Auch Non-Profit-Organisationen gehören zum Klientel der Beratungsfirma. Durch meine langjährige Mitwirkung in verschiedenen sozialen Projekten sind mir die Probleme in diesem Sektor sehr vertraut. Und es macht mir auch persönlich besonders viel Freude, hier mit fachlichen Kenntnisse unterstützen zu können. Eines der von ihr betreuten Berliner Projekte (Patenschaften für KInder psychisch kranker Eltern) schaffte es unter dem Aspekt Nachhaltigkeit 2006 sogar in die Bundesauswahl im Wettbewerb Startsocial.
Aus der Erfahrung Ilona Orthweins im Bereich Außenwirtschaft ergibt sich ein weiteres
Beratungsangebot, das sowohl von ausländischen Investoren als auch von inländischen Unternehmen,
die ihre Geschäftstätigkeit im Ausland erweitern wollen, genutzt wird. Als Beraterin bei KFW und
IBB akkreditiert, kann Frau Orthwein ihren Kunden auf diesem Wege noch zusätzliche Unterstützung
und auf Förderungsmöglichkeiten verweisen.
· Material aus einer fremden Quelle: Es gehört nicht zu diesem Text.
import Mathlib.Data.Nat.Choose.Basic
import Mathlib.Algebra.BigOperators.Intervals
import Mathlib.Algebra.Order.BigOperators.Group.Finset
import Mathlib.Tactic
import Summits.CriticalPhenomena.PercolationContinuityZ3.Theorems.PercNearOneGluingNoHeavyLowerTailULCSmallJ
import HarnessLib

/-!
# THEOREM U-LC for shifts `j = 5, …, 8`: bases `L₀ = j² - 3` by kernel decision

Support file for the Sahi / Conjecture-P programme of route `PercNearOneGluingNoHeavy`
(`--supports stmt-CriticalPhenomena-4575`, prover prim-l12-p5 gen 28; proof note
`prim-l12-p5/U-STRUCTURE-g28.md` §3, §6).  No definitions, no named facts, no sorries.

Sequel of `…LowerTailULCSmallJ`: the two-point log-concavity of the two-bump sequence
`Φ_j^{(L)}(t) = C(L,t) + C(L,t-j)` propagates from `L` to `L+1` (`ULCSmallJ.phi_lc2_of_base`), so it holds
for all `L ≥ L₀` once checked at the base `L₀ = j² - 3` (the exact threshold: `Φ_j^{(L)}` is log-concave iff
`j² ≤ L+3`).  Here the bases for `j = 5, 6, 7, 8` (`L₀ = 22, 33, 46, 61`) are decided by the kernel, giving
THEOREM U-LC — CONJECTURE U, hence the tilted TEST(j) inequality, for all symmetric unimodal tilts —
unconditionally for `j ≤ 8` throughout the regime `L ≥ j² - 3`:
`u_lc_kappa_five` (`L ≥ 22`), `u_lc_kappa_six` (`L ≥ 33`), `u_lc_kappa_seven` (`L ≥ 46`), `u_lc_kappa_eight`
(`L ≥ 61`).  (The `decide` calls need a raised `maxRecDepth`; each runs in about a second.)
-/

namespace Summit.CriticalPhenomena.PercolationContinuityZ3.Theorems

namespace ULCMidJ

open Finset

set_option maxRecDepth 100000 in
/-- Base `j = 5`, `L₀ = 22`, finite part, decided by the kernel. -/
theorem phi_lc2_five_fin : ∀ m, m < 27 → ∀ m', m' < 27 → m ≤ m' →
    ((22 : ℕ).choose m + (if 5 ≤ m then (22 : ℕ).choose (m - 5) else 0)) *
        ((22 : ℕ).choose (m' + 1) + (if 5 ≤ m' + 1 then (22 : ℕ).choose (m' + 1 - 5) else 0)) ≤
      ((22 : ℕ).choose (m + 1) + (if 5 ≤ m + 1 then (22 : ℕ).choose (m + 1 - 5) else 0)) *
        ((22 : ℕ).choose m' + (if 5 ≤ m' then (22 : ℕ).choose (m' - 5) else 0)) := by
  decide

/-- Base `j = 5`, `L₀ = 22`: `Φ_5^{(22)}` is two-point log-concave (over `ℕ`). -/
theorem phi_lc2_five_base : ∀ m m', m ≤ m' →
    ((22 : ℕ).choose m + (if 5 ≤ m then (22 : ℕ).choose (m - 5) else 0)) *
        ((22 : ℕ).choose (m' + 1) + (if 5 ≤ m' + 1 then (22 : ℕ).choose (m' + 1 - 5) else 0)) ≤
      ((22 : ℕ).choose (m + 1) + (if 5 ≤ m + 1 then (22 : ℕ).choose (m + 1 - 5) else 0)) *
        ((22 : ℕ).choose m' + (if 5 ≤ m' then (22 : ℕ).choose (m' - 5) else 0)) := by
  intro m m' hmm'
  rcases le_or_gt (22 + 5) m' with hbig | hsmall
  · exact ULCSmallJ.phi_lc2_nat_large 22 5 m m' hbig
  · exact phi_lc2_five_fin m (by omega) m' (by omega) hmm'

/-- `Φ_5^{(L)}` is two-point log-concave for `L ≥ 22`. -/
theorem phi_lc2_five (L : ℕ) (hL : 22 ≤ L) (m m' : ℕ) (h : m ≤ m') :
    ((L.choose m : ℝ) + (if 5 ≤ m then (L.choose (m - 5) : ℝ) else 0)) *
        ((L.choose (m' + 1) : ℝ) + (if 5 ≤ m' + 1 then (L.choose (m' + 1 - 5) : ℝ) else 0)) ≤
      ((L.choose (m + 1) : ℝ) + (if 5 ≤ m + 1 then (L.choose (m + 1 - 5) : ℝ) else 0)) *
        ((L.choose m' : ℝ) + (if 5 ≤ m' then (L.choose (m' - 5) : ℝ) else 0)) :=
  ULCSmallJ.phi_lc2_of_base 22 5
    (fun a b hab => ULCSmallJ.phi_lc2_real_of_nat 22 5 phi_lc2_five_base a b hab)
    (L - 22) L (by omega) m m' h

/-- **THEOREM U-LC for `j = 5` (unconditional, `L ≥ 22`).**  With `2K + 5 = M₁+M₂+L`, `κ ≥ 0`,
`κ N(N-1) ≥ M₁M₂(N-25)` and symmetric unimodal tilts, the tilted two-block sum is nonnegative
(the tilted TEST(5) inequality). -/
theorem u_lc_kappa_five (M₁ M₂ L K : ℕ) (hL : 22 ≤ L) (hN : 2 * K + 5 = M₁ + M₂ + L) (κ : ℝ)
    (hκ : 0 ≤ κ)
    (hκ₀ : (M₁ : ℝ) * M₂ * (((M₁ + M₂ + L : ℕ) : ℝ) - (((M₁ + M₂ + L : ℕ) : ℝ) - 2 * K) ^ 2) ≤
      κ * (((M₁ + M₂ + L : ℕ) : ℝ) * (((M₁ + M₂ + L : ℕ) : ℝ) - 1)))
    (w₁ w₂ : ℕ → ℝ) (hw₁nn : ∀ x, 0 ≤ w₁ x)
    (hw₁sym : ∀ x, x ≤ M₁ → w₁ x = w₁ (M₁ - x)) (hw₁uni : ∀ x, 2 * x + 2 ≤ M₁ → w₁ x ≤ w₁ (x + 1))
    (hw₂nn : ∀ x, 0 ≤ w₂ x)
    (hw₂sym : ∀ x, x ≤ M₂ → w₂ x = w₂ (M₂ - x)) (hw₂uni : ∀ x, 2 * x + 2 ≤ M₂ → w₂ x ≤ w₂ (x + 1)) :
    0 ≤ ∑ x₁ ∈ range (M₁ + 1), ∑ x₂ ∈ range (M₂ + 1),
        (M₁.choose x₁ : ℝ) * w₁ x₁ * ((M₂.choose x₂ : ℝ) * w₂ x₂) *
          (if x₁ + x₂ ≤ K then (L.choose (K - (x₁ + x₂)) : ℝ) else 0) *
          (κ + (2 * (x₁ : ℝ) - M₁) * (2 * (x₂ : ℝ) - M₂)) :=
  ULCKappa.u_lc_kappa M₁ M₂ L K 5 hN κ hκ hκ₀ w₁ w₂ hw₁nn hw₁sym hw₁uni hw₂nn hw₂sym hw₂uni
    (fun m m' h => phi_lc2_five L hL m m' h)

set_option maxRecDepth 100000 in
/-- Base `j = 6`, `L₀ = 33`, finite part, decided by the kernel. -/
theorem phi_lc2_six_fin : ∀ m, m < 39 → ∀ m', m' < 39 → m ≤ m' →
    ((33 : ℕ).choose m + (if 6 ≤ m then (33 : ℕ).choose (m - 6) else 0)) *
        ((33 : ℕ).choose (m' + 1) + (if 6 ≤ m' + 1 then (33 : ℕ).choose (m' + 1 - 6) else 0)) ≤
      ((33 : ℕ).choose (m + 1) + (if 6 ≤ m + 1 then (33 : ℕ).choose (m + 1 - 6) else 0)) *
        ((33 : ℕ).choose m' + (if 6 ≤ m' then (33 : ℕ).choose (m' - 6) else 0)) := by
  decide

/-- Base `j = 6`, `L₀ = 33`: `Φ_6^{(33)}` is two-point log-concave (over `ℕ`). -/
theorem phi_lc2_six_base : ∀ m m', m ≤ m' →
    ((33 : ℕ).choose m + (if 6 ≤ m then (33 : ℕ).choose (m - 6) else 0)) *
        ((33 : ℕ).choose (m' + 1) + (if 6 ≤ m' + 1 then (33 : ℕ).choose (m' + 1 - 6) else 0)) ≤
      ((33 : ℕ).choose (m + 1) + (if 6 ≤ m + 1 then (33 : ℕ).choose (m + 1 - 6) else 0)) *
        ((33 : ℕ).choose m' + (if 6 ≤ m' then (33 : ℕ).choose (m' - 6) else 0)) := by
  intro m m' hmm'
  rcases le_or_gt (33 + 6) m' with hbig | hsmall
  · exact ULCSmallJ.phi_lc2_nat_large 33 6 m m' hbig
  · exact phi_lc2_six_fin m (by omega) m' (by omega) hmm'

/-- `Φ_6^{(L)}` is two-point log-concave for `L ≥ 33`. -/
theorem phi_lc2_six (L : ℕ) (hL : 33 ≤ L) (m m' : ℕ) (h : m ≤ m') :
    ((L.choose m : ℝ) + (if 6 ≤ m then (L.choose (m - 6) : ℝ) else 0)) *
        ((L.choose (m' + 1) : ℝ) + (if 6 ≤ m' + 1 then (L.choose (m' + 1 - 6) : ℝ) else 0)) ≤
      ((L.choose (m + 1) : ℝ) + (if 6 ≤ m + 1 then (L.choose (m + 1 - 6) : ℝ) else 0)) *
        ((L.choose m' : ℝ) + (if 6 ≤ m' then (L.choose (m' - 6) : ℝ) else 0)) :=
  ULCSmallJ.phi_lc2_of_base 33 6
    (fun a b hab => ULCSmallJ.phi_lc2_real_of_nat 33 6 phi_lc2_six_base a b hab)
    (L - 33) L (by omega) m m' h

/-- **THEOREM U-LC for `j = 6` (unconditional, `L ≥ 33`).**  With `2K + 6 = M₁+M₂+L`, `κ ≥ 0`,
`κ N(N-1) ≥ M₁M₂(N-36)` and symmetric unimodal tilts, the tilted two-block sum is nonnegative
(the tilted TEST(6) inequality). -/
theorem u_lc_kappa_six (M₁ M₂ L K : ℕ) (hL : 33 ≤ L) (hN : 2 * K + 6 = M₁ + M₂ + L) (κ : ℝ)
    (hκ : 0 ≤ κ)
    (hκ₀ : (M₁ : ℝ) * M₂ * (((M₁ + M₂ + L : ℕ) : ℝ) - (((M₁ + M₂ + L : ℕ) : ℝ) - 2 * K) ^ 2) ≤
      κ * (((M₁ + M₂ + L : ℕ) : ℝ) * (((M₁ + M₂ + L : ℕ) : ℝ) - 1)))
    (w₁ w₂ : ℕ → ℝ) (hw₁nn : ∀ x, 0 ≤ w₁ x)
    (hw₁sym : ∀ x, x ≤ M₁ → w₁ x = w₁ (M₁ - x)) (hw₁uni : ∀ x, 2 * x + 2 ≤ M₁ → w₁ x ≤ w₁ (x + 1))
    (hw₂nn : ∀ x, 0 ≤ w₂ x)
    (hw₂sym : ∀ x, x ≤ M₂ → w₂ x = w₂ (M₂ - x)) (hw₂uni : ∀ x, 2 * x + 2 ≤ M₂ → w₂ x ≤ w₂ (x + 1)) :
    0 ≤ ∑ x₁ ∈ range (M₁ + 1), ∑ x₂ ∈ range (M₂ + 1),
        (M₁.choose x₁ : ℝ) * w₁ x₁ * ((M₂.choose x₂ : ℝ) * w₂ x₂) *
          (if x₁ + x₂ ≤ K then (L.choose (K - (x₁ + x₂)) : ℝ) else 0) *
          (κ + (2 * (x₁ : ℝ) - M₁) * (2 * (x₂ : ℝ) - M₂)) :=
  ULCKappa.u_lc_kappa M₁ M₂ L K 6 hN κ hκ hκ₀ w₁ w₂ hw₁nn hw₁sym hw₁uni hw₂nn hw₂sym hw₂uni
    (fun m m' h => phi_lc2_six L hL m m' h)

set_option maxRecDepth 100000 in
/-- Base `j = 7`, `L₀ = 46`, finite part, decided by the kernel. -/
theorem phi_lc2_seven_fin : ∀ m, m < 53 → ∀ m', m' < 53 → m ≤ m' →
    ((46 : ℕ).choose m + (if 7 ≤ m then (46 : ℕ).choose (m - 7) else 0)) *
        ((46 : ℕ).choose (m' + 1) + (if 7 ≤ m' + 1 then (46 : ℕ).choose (m' + 1 - 7) else 0)) ≤
      ((46 : ℕ).choose (m + 1) + (if 7 ≤ m + 1 then (46 : ℕ).choose (m + 1 - 7) else 0)) *
        ((46 : ℕ).choose m' + (if 7 ≤ m' then (46 : ℕ).choose (m' - 7) else 0)) := by
  decide

/-- Base `j = 7`, `L₀ = 46`: `Φ_7^{(46)}` is two-point log-concave (over `ℕ`). -/
theorem phi_lc2_seven_base : ∀ m m', m ≤ m' →
    ((46 : ℕ).choose m + (if 7 ≤ m then (46 : ℕ).choose (m - 7) else 0)) *
        ((46 : ℕ).choose (m' + 1) + (if 7 ≤ m' + 1 then (46 : ℕ).choose (m' + 1 - 7) else 0)) ≤
      ((46 : ℕ).choose (m + 1) + (if 7 ≤ m + 1 then (46 : ℕ).choose (m + 1 - 7) else 0)) *
        ((46 : ℕ).choose m' + (if 7 ≤ m' then (46 : ℕ).choose (m' - 7) else 0)) := by
  intro m m' hmm'
  rcases le_or_gt (46 + 7) m' with hbig | hsmall
  · exact ULCSmallJ.phi_lc2_nat_large 46 7 m m' hbig
  · exact phi_lc2_seven_fin m (by omega) m' (by omega) hmm'

/-- `Φ_7^{(L)}` is two-point log-concave for `L ≥ 46`. -/
theorem phi_lc2_seven (L : ℕ) (hL : 46 ≤ L) (m m' : ℕ) (h : m ≤ m') :
    ((L.choose m : ℝ) + (if 7 ≤ m then (L.choose (m - 7) : ℝ) else 0)) *
        ((L.choose (m' + 1) : ℝ) + (if 7 ≤ m' + 1 then (L.choose (m' + 1 - 7) : ℝ) else 0)) ≤
      ((L.choose (m + 1) : ℝ) + (if 7 ≤ m + 1 then (L.choose (m + 1 - 7) : ℝ) else 0)) *
        ((L.choose m' : ℝ) + (if 7 ≤ m' then (L.choose (m' - 7) : ℝ) else 0)) :=
  ULCSmallJ.phi_lc2_of_base 46 7
    (fun a b hab => ULCSmallJ.phi_lc2_real_of_nat 46 7 phi_lc2_seven_base a b hab)
    (L - 46) L (by omega) m m' h

/-- **THEOREM U-LC for `j = 7` (unconditional, `L ≥ 46`).**  With `2K + 7 = M₁+M₂+L`, `κ ≥ 0`,
`κ N(N-1) ≥ M₁M₂(N-49)` and symmetric unimodal tilts, the tilted two-block sum is nonnegative
(the tilted TEST(7) inequality). -/
theorem u_lc_kappa_seven (M₁ M₂ L K : ℕ) (hL : 46 ≤ L) (hN : 2 * K + 7 = M₁ + M₂ + L) (κ : ℝ)
    (hκ : 0 ≤ κ)
    (hκ₀ : (M₁ : ℝ) * M₂ * (((M₁ + M₂ + L : ℕ) : ℝ) - (((M₁ + M₂ + L : ℕ) : ℝ) - 2 * K) ^ 2) ≤
      κ * (((M₁ + M₂ + L : ℕ) : ℝ) * (((M₁ + M₂ + L : ℕ) : ℝ) - 1)))
    (w₁ w₂ : ℕ → ℝ) (hw₁nn : ∀ x, 0 ≤ w₁ x)
    (hw₁sym : ∀ x, x ≤ M₁ → w₁ x = w₁ (M₁ - x)) (hw₁uni : ∀ x, 2 * x + 2 ≤ M₁ → w₁ x ≤ w₁ (x + 1))
    (hw₂nn : ∀ x, 0 ≤ w₂ x)
    (hw₂sym : ∀ x, x ≤ M₂ → w₂ x = w₂ (M₂ - x)) (hw₂uni : ∀ x, 2 * x + 2 ≤ M₂ → w₂ x ≤ w₂ (x + 1)) :
    0 ≤ ∑ x₁ ∈ range (M₁ + 1), ∑ x₂ ∈ range (M₂ + 1),
        (M₁.choose x₁ : ℝ) * w₁ x₁ * ((M₂.choose x₂ : ℝ) * w₂ x₂) *
          (if x₁ + x₂ ≤ K then (L.choose (K - (x₁ + x₂)) : ℝ) else 0) *
          (κ + (2 * (x₁ : ℝ) - M₁) * (2 * (x₂ : ℝ) - M₂)) :=
  ULCKappa.u_lc_kappa M₁ M₂ L K 7 hN κ hκ hκ₀ w₁ w₂ hw₁nn hw₁sym hw₁uni hw₂nn hw₂sym hw₂uni
    (fun m m' h => phi_lc2_seven L hL m m' h)

set_option maxRecDepth 100000 in
/-- Base `j = 8`, `L₀ = 61`, finite part, decided by the kernel. -/
theorem phi_lc2_eight_fin : ∀ m, m < 69 → ∀ m', m' < 69 → m ≤ m' →
    ((61 : ℕ).choose m + (if 8 ≤ m then (61 : ℕ).choose (m - 8) else 0)) *
        ((61 : ℕ).choose (m' + 1) + (if 8 ≤ m' + 1 then (61 : ℕ).choose (m' + 1 - 8) else 0)) ≤
      ((61 : ℕ).choose (m + 1) + (if 8 ≤ m + 1 then (61 : ℕ).choose (m + 1 - 8) else 0)) *
        ((61 : ℕ).choose m' + (if 8 ≤ m' then (61 : ℕ).choose (m' - 8) else 0)) := by
  decide

/-- Base `j = 8`, `L₀ = 61`: `Φ_8^{(61)}` is two-point log-concave (over `ℕ`). -/
theorem phi_lc2_eight_base : ∀ m m', m ≤ m' →
    ((61 : ℕ).choose m + (if 8 ≤ m then (61 : ℕ).choose (m - 8) else 0)) *
        ((61 : ℕ).choose (m' + 1) + (if 8 ≤ m' + 1 then (61 : ℕ).choose (m' + 1 - 8) else 0)) ≤
      ((61 : ℕ).choose (m + 1) + (if 8 ≤ m + 1 then (61 : ℕ).choose (m + 1 - 8) else 0)) *
        ((61 : ℕ).choose m' + (if 8 ≤ m' then (61 : ℕ).choose (m' - 8) else 0)) := by
  intro m m' hmm'
  rcases le_or_gt (61 + 8) m' with hbig | hsmall
  · exact ULCSmallJ.phi_lc2_nat_large 61 8 m m' hbig
  · exact phi_lc2_eight_fin m (by omega) m' (by omega) hmm'

/-- `Φ_8^{(L)}` is two-point log-concave for `L ≥ 61`. -/
theorem phi_lc2_eight (L : ℕ) (hL : 61 ≤ L) (m m' : ℕ) (h : m ≤ m') :
    ((L.choose m : ℝ) + (if 8 ≤ m then (L.choose (m - 8) : ℝ) else 0)) *
        ((L.choose (m' + 1) : ℝ) + (if 8 ≤ m' + 1 then (L.choose (m' + 1 - 8) : ℝ) else 0)) ≤
      ((L.choose (m + 1) : ℝ) + (if 8 ≤ m + 1 then (L.choose (m + 1 - 8) : ℝ) else 0)) *
        ((L.choose m' : ℝ) + (if 8 ≤ m' then (L.choose (m' - 8) : ℝ) else 0)) :=
  ULCSmallJ.phi_lc2_of_base 61 8
    (fun a b hab => ULCSmallJ.phi_lc2_real_of_nat 61 8 phi_lc2_eight_base a b hab)
    (L - 61) L (by omega) m m' h

/-- **THEOREM U-LC for `j = 8` (unconditional, `L ≥ 61`).**  With `2K + 8 = M₁+M₂+L`, `κ ≥ 0`,
`κ N(N-1) ≥ M₁M₂(N-64)` and symmetric unimodal tilts, the tilted two-block sum is nonnegative
(the tilted TEST(8) inequality). -/
theorem u_lc_kappa_eight (M₁ M₂ L K : ℕ) (hL : 61 ≤ L) (hN : 2 * K + 8 = M₁ + M₂ + L) (κ : ℝ)
    (hκ : 0 ≤ κ)
    (hκ₀ : (M₁ : ℝ) * M₂ * (((M₁ + M₂ + L : ℕ) : ℝ) - (((M₁ + M₂ + L : ℕ) : ℝ) - 2 * K) ^ 2) ≤
      κ * (((M₁ + M₂ + L : ℕ) : ℝ) * (((M₁ + M₂ + L : ℕ) : ℝ) - 1)))
    (w₁ w₂ : ℕ → ℝ) (hw₁nn : ∀ x, 0 ≤ w₁ x)
    (hw₁sym : ∀ x, x ≤ M₁ → w₁ x = w₁ (M₁ - x)) (hw₁uni : ∀ x, 2 * x + 2 ≤ M₁ → w₁ x ≤ w₁ (x + 1))
    (hw₂nn : ∀ x, 0 ≤ w₂ x)
    (hw₂sym : ∀ x, x ≤ M₂ → w₂ x = w₂ (M₂ - x)) (hw₂uni : ∀ x, 2 * x + 2 ≤ M₂ → w₂ x ≤ w₂ (x + 1)) :
    0 ≤ ∑ x₁ ∈ range (M₁ + 1), ∑ x₂ ∈ range (M₂ + 1),
        (M₁.choose x₁ : ℝ) * w₁ x₁ * ((M₂.choose x₂ : ℝ) * w₂ x₂) *
          (if x₁ + x₂ ≤ K then (L.choose (K - (x₁ + x₂)) : ℝ) else 0) *
          (κ + (2 * (x₁ : ℝ) - M₁) * (2 * (x₂ : ℝ) - M₂)) :=
  ULCKappa.u_lc_kappa M₁ M₂ L K 8 hN κ hκ hκ₀ w₁ w₂ hw₁nn hw₁sym hw₁uni hw₂nn hw₂sym hw₂uni
    (fun m m' h => phi_lc2_eight L hL m m' h)

end ULCMidJ

end Summit.CriticalPhenomena.PercolationContinuityZ3.Theorems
Seit ihrer Studienzeit setzt sich Ilona Orthwein für die Belange von Frauen ein und bart hier Netzwerke auf. Frauen sind nach wie vor in der Berufswelt benachteiligt und im Unternehmertum unterrepräsentiert. Besonders erschreckend finde ich dabei, dass die Selbständigenquote von Frauen in Deutschland, obschon sie in den letzten Jahren zugenommen hat, europaweit zu den niedrigsten zählt. Die Ursachen dafür sind zweifellos sehr komplex, aber ich frage mich, wie lange es sich dieses Land noch leisten will und kann, das unternehmerische Potenzial von Frauen nicht entsprechend zu nutzen...! Gemeinsam mit anderen selbständigen Frauen entwickelte Ilona Orthwein ihr eigenes
Netzwerkangebot. Mit dem "Unternehmerinnenabend in Berlin" startete sie im Februar 2004 ein offenes
Forum, das Gründerinnen mit erfahrenen Unternehmerinnen zusammenbringt und Branchen übergreifend
vernetzt.
Treffen mit indischen Unternehmerinnen 2005
Das Internet ist meines Erachtens das Medium der Gegenwart und Zukunft. Wir waren darum 2005 das erste regionale Frauennetzwerk, dass seine Mitglieder im Internet öffentlich vorstellte. Als wir bemerkten, welche Reichweite das Internetportal hat, begannen wir es gezielt zu nutzen, um Öffentlichkeitsarbeit für die Unternehmerinnen zu machen. Genau das ist nämlich auch etwas, was für den unternehmerischen Erfolg wichtig ist: nur wer mit seinen Leistungen und Produkten gut wahrgenommen wird, kann auch entsprechende Ergebnisse verbuchen! Unternehmerinnenabend ist inzwischen zu einer überregionalen Plattform gewachsen mit bundesweiter Ausrichtung gewachsen.
Die aktiven Mitglieder engagieren sich, wie Frau Orthwein selbst, immer wieder im Rahmen des
alljährlichen Girls’ Days, des Mädchenzukunftstages.
Girls' Day: Mädchen lernen die Arbeit der Beraterin und einen ihrer Klienten aus einer modernen Hightechbranche kennen
Sollten vielleicht einfach mehr Frauen eine berufliche Selbständigkeit anstreben?